Stored data
%%
/-- **ROW `794a1` @ `(7, -23)`: a unit at `547` CLOSES the crux at `794a1`.** For every imaginary quadratic `K` with `d_K = -23`,
granted Kim Thm. 1.11, modularity, Mazur Cor. 4.1, W. Zhang L8.4 (1)/9.1 BY NAME and the E-side record claim `hδE`
(`cert_794a1` @ `(7, 197·281)`): IF every admissible datum of `T₀` has a unit mod-`7` Kurihara number AT `547`, THEN the clause
of `KolyvaginDepthSupplyKN` holds at `W = 794a1` VERBATIM (g22's socket `cruxBody_of_twistKuriharaClaim_7_neg23` at the prime
level `m = 547`). CONDITIONAL on the named facts and the claims; per curve; BSD is not proved by it.
[cite: Kim2022StructureSelmer, Thm. 1.11 (PDF p. 8)] [cite: WZhang2014, Lemma 8.4 (1) (p. 236), Thm. 9.1 (p. 240)]
[cite: Mazur1978, Cor. 4.1] [cite: CremonaAlgorithms1997, Table 1 (794a1)] -/
theorem cruxBody_of_unit_547
    (hKim : Kim2022_card_selmerGroup_le_pow_of_kuriharaNumber_ne_zero)
    (hnf : exists_isNewformOf) (hMaz : mazur_not_dvd_maninConstant_of_odd)
    (h84 : Literature.NumberTheory.EllipticCurves.WZhang2014_lemma84_exists_minimal_kolyvaginClass_one_selmerCard)
    (K : Type) [Field K] [NumberField K] (hK : IsImaginaryQuadratic K) (hD : NumberField.discr K = -23)
    (hδE : haveI := isElliptic_c794a1; haveI := isGloballyMinimal_c794a1;
      haveI : NeZero (((⟨1, 0, 1, -3, 2⟩ : WeierstrassCurve ℤ).map (Int.castRingHom ℚ)).conductorNorm ℤ) := neZero_conductorNorm_of_isElliptic _;
      haveI := Fact.mk (by norm_num : Nat.Prime 7);
      ∀ (D : ModularParametrizationData ((⟨1, 0, 1, -3, 2⟩ : WeierstrassCurve ℤ).map (Int.castRingHom ℚ)) (((⟨1, 0, 1, -3, 2⟩ : WeierstrassCurve ℤ).map (Int.castRingHom ℚ)).conductorNorm ℤ)), ¬ ((7 : ℕ) : ℤ) ∣ D.maninConstant →
        (∃ u : ℚ, ‖(u : ℚ_[7])‖ = 1 ∧ ((⟨1, 0, 1, -3, 2⟩ : WeierstrassCurve ℤ).map (Int.castRingHom ℚ)).realPeriodRat = u * plusPeriod D.f) →
        ∃ ψ : (ℓ : ℕ) → (ZMod ℓ)ˣ →* Multiplicative (ZMod 7),
          (∀ ℓ ∈ (55357 : ℕ).primeFactors, Function.Surjective (ψ ℓ)) ∧ kuriharaNumber D.f 7 55357 ψ ≠ 0)
    (hunit : haveI := minTwist23_isElliptic; haveI := minTwist23_isGloballyMinimal;
    haveI : NeZero (((⟨1, 0, 1, -1334, -30036⟩ : WeierstrassCurve ℤ).map (Int.castRingHom ℚ)).conductorNorm ℤ) := neZero_conductorNorm_of_isElliptic _;
    haveI := Fact.mk (by norm_num : Nat.Prime 7);
      ∀ (D : ModularParametrizationData ((⟨1, 0, 1, -1334, -30036⟩ : WeierstrassCurve ℤ).map (Int.castRingHom ℚ)) (((⟨1, 0, 1, -1334, -30036⟩ : WeierstrassCurve ℤ).map (Int.castRingHom ℚ)).conductorNorm ℤ)),
      ¬ ((7 : ℕ) : ℤ) ∣ D.maninConstant →
      (∃ u : ℚ, ‖(u : ℚ_[7])‖ = 1 ∧ ((⟨1, 0, 1, -1334, -30036⟩ : WeierstrassCurve ℤ).map (Int.castRingHom ℚ)).realPeriodRat = u * plusPeriod D.f) →
      ∃ ψ : (q : ℕ) → (ZMod q)ˣ →* Multiplicative (ZMod 7),
        (∀ q ∈ (547 : ℕ).primeFactors, Function.Surjective (ψ q)) ∧ kuriharaNumber D.f 7 547 ψ ≠ 0) :
    haveI := isElliptic_c794a1; haveI := isGloballyMinimal_c794a1;
    ∃ (p : ℕ) (hp : Fact p.Prime), 5 ≤ p ∧ ((⟨1, 0, 1, -3, 2⟩ : WeierstrassCurve ℤ).map (Int.castRingHom ℚ)).HasGoodReductionAtPrime p ∧
      ¬ (p : ℤ) ∣ ((⟨1, 0, 1, -3, 2⟩ : WeierstrassCurve ℤ).map (Int.castRingHom ℚ)).frobeniusTrace p ∧
      (∀ n : ℕ, ((⟨1, 0, 1, -3, 2⟩ : WeierstrassCurve ℤ).map (Int.castRingHom ℚ)).HasSurjectiveModNGaloisRep (p ^ n : ℕ)) ∧
      (∀ v : HeightOneSpectrum (𝓞 ℚ), ((⟨1, 0, 1, -3, 2⟩ : WeierstrassCurve ℤ).map (Int.castRingHom ℚ)).HasMultiplicativeReductionAt v →
        ¬ p ∣ ((⟨1, 0, 1, -3, 2⟩ : WeierstrassCurve ℤ).map (Int.castRingHom ℚ)).ordMinimalDiscriminant v) ∧
      ∃ (K : Type) (_ : Field K) (_ : NumberField K), IsImaginaryQuadratic K ∧
        NumberField.discr K ≠ -3 ∧ NumberField.discr K ≠ -4 ∧
        ∃ (_ : NeZero (((⟨1, 0, 1, -3, 2⟩ : WeierstrassCurve ℤ).map (Int.castRingHom ℚ)).conductorNorm ℤ)),
          SatisfiesHeegnerHypothesis (((⟨1, 0, 1, -3, 2⟩ : WeierstrassCurve ℤ).map (Int.castRingHom ℚ)).conductorNorm ℤ) K ∧
        ∃ (Dt : ModularParametrizationData ((⟨1, 0, 1, -3, 2⟩ : WeierstrassCurve ℤ).map (Int.castRingHom ℚ)) (((⟨1, 0, 1, -3, 2⟩ : WeierstrassCurve ℤ).map (Int.castRingHom ℚ)).conductorNorm ℤ))
          (β : ℤ) (ι : K →+* ℂ) (n₁ : ℕ) (d : KolyvaginHeegnerData Dt β ι n₁), Squarefree n₁ ∧
          (∀ q ∈ n₁.primeFactors, Zhang2014.IsKolyvaginPrime (((⟨1, 0, 1, -3, 2⟩ : WeierstrassCurve ℤ).map (Int.castRingHom ℚ)).conductorNorm ℤ)
            ((⟨1, 0, 1, -3, 2⟩ : WeierstrassCurve ℤ).map (Int.castRingHom ℚ)) K p q) ∧
          d.kolyvaginClass hp.out 1 ≠ 0 ∧
          (n₁.primeFactors.card + 1 ≤ ((⟨1, 0, 1, -3, 2⟩ : WeierstrassCurve ℤ).map (Int.castRingHom ℚ)).mordellWeilRank ∨
            (n₁.primeFactors.card ≤ ((⟨1, 0, 1, -3, 2⟩ : WeierstrassCurve ℤ).map (Int.castRingHom ℚ)).mordellWeilRank ∧
              n₁.primeFactors.card + 1 ≤ (((⟨1, 0, 1, -3, 2⟩ : WeierstrassCurve ℤ).map (Int.castRingHom ℚ)).quadraticTwist
                (NumberField.discr K : ℚ)).mordellWeilRank)) := by
  haveI := minTwist23_isElliptic
  haveI := minTwist23_isGloballyMinimal
  haveI : Fact (Nat.Prime 547) := ⟨by norm_num⟩
  haveI : NeZero (547 : ℕ) := ⟨by norm_num⟩
  exact cruxBody_of_twistKuriharaClaim_7_neg23 hKim hnf hMaz h84 K hK hD hδE 547 minTwist23_isCyclicKolyvaginLevel_7_547
    (by rw [Nat.Prime.primeFactors (by norm_num), Finset.card_singleton]; norm_num) hunit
%%
[HOW TO COMPLETE THIS TASK] Quote only the stretch of lines that starts the data above and ends with the line containing "granted Kim Thm.", both included.

[TASK RESULT]
/-- **ROW `794a1` @ `(7, -23)`: a unit at `547` CLOSES the crux at `794a1`.** For every imaginary quadratic `K` with `d_K = -23`,
granted Kim Thm. 1.11, modularity, Mazur Cor. 4.1, W. Zhang L8.4 (1)/9.1 BY NAME and the E-side record claim `hδE`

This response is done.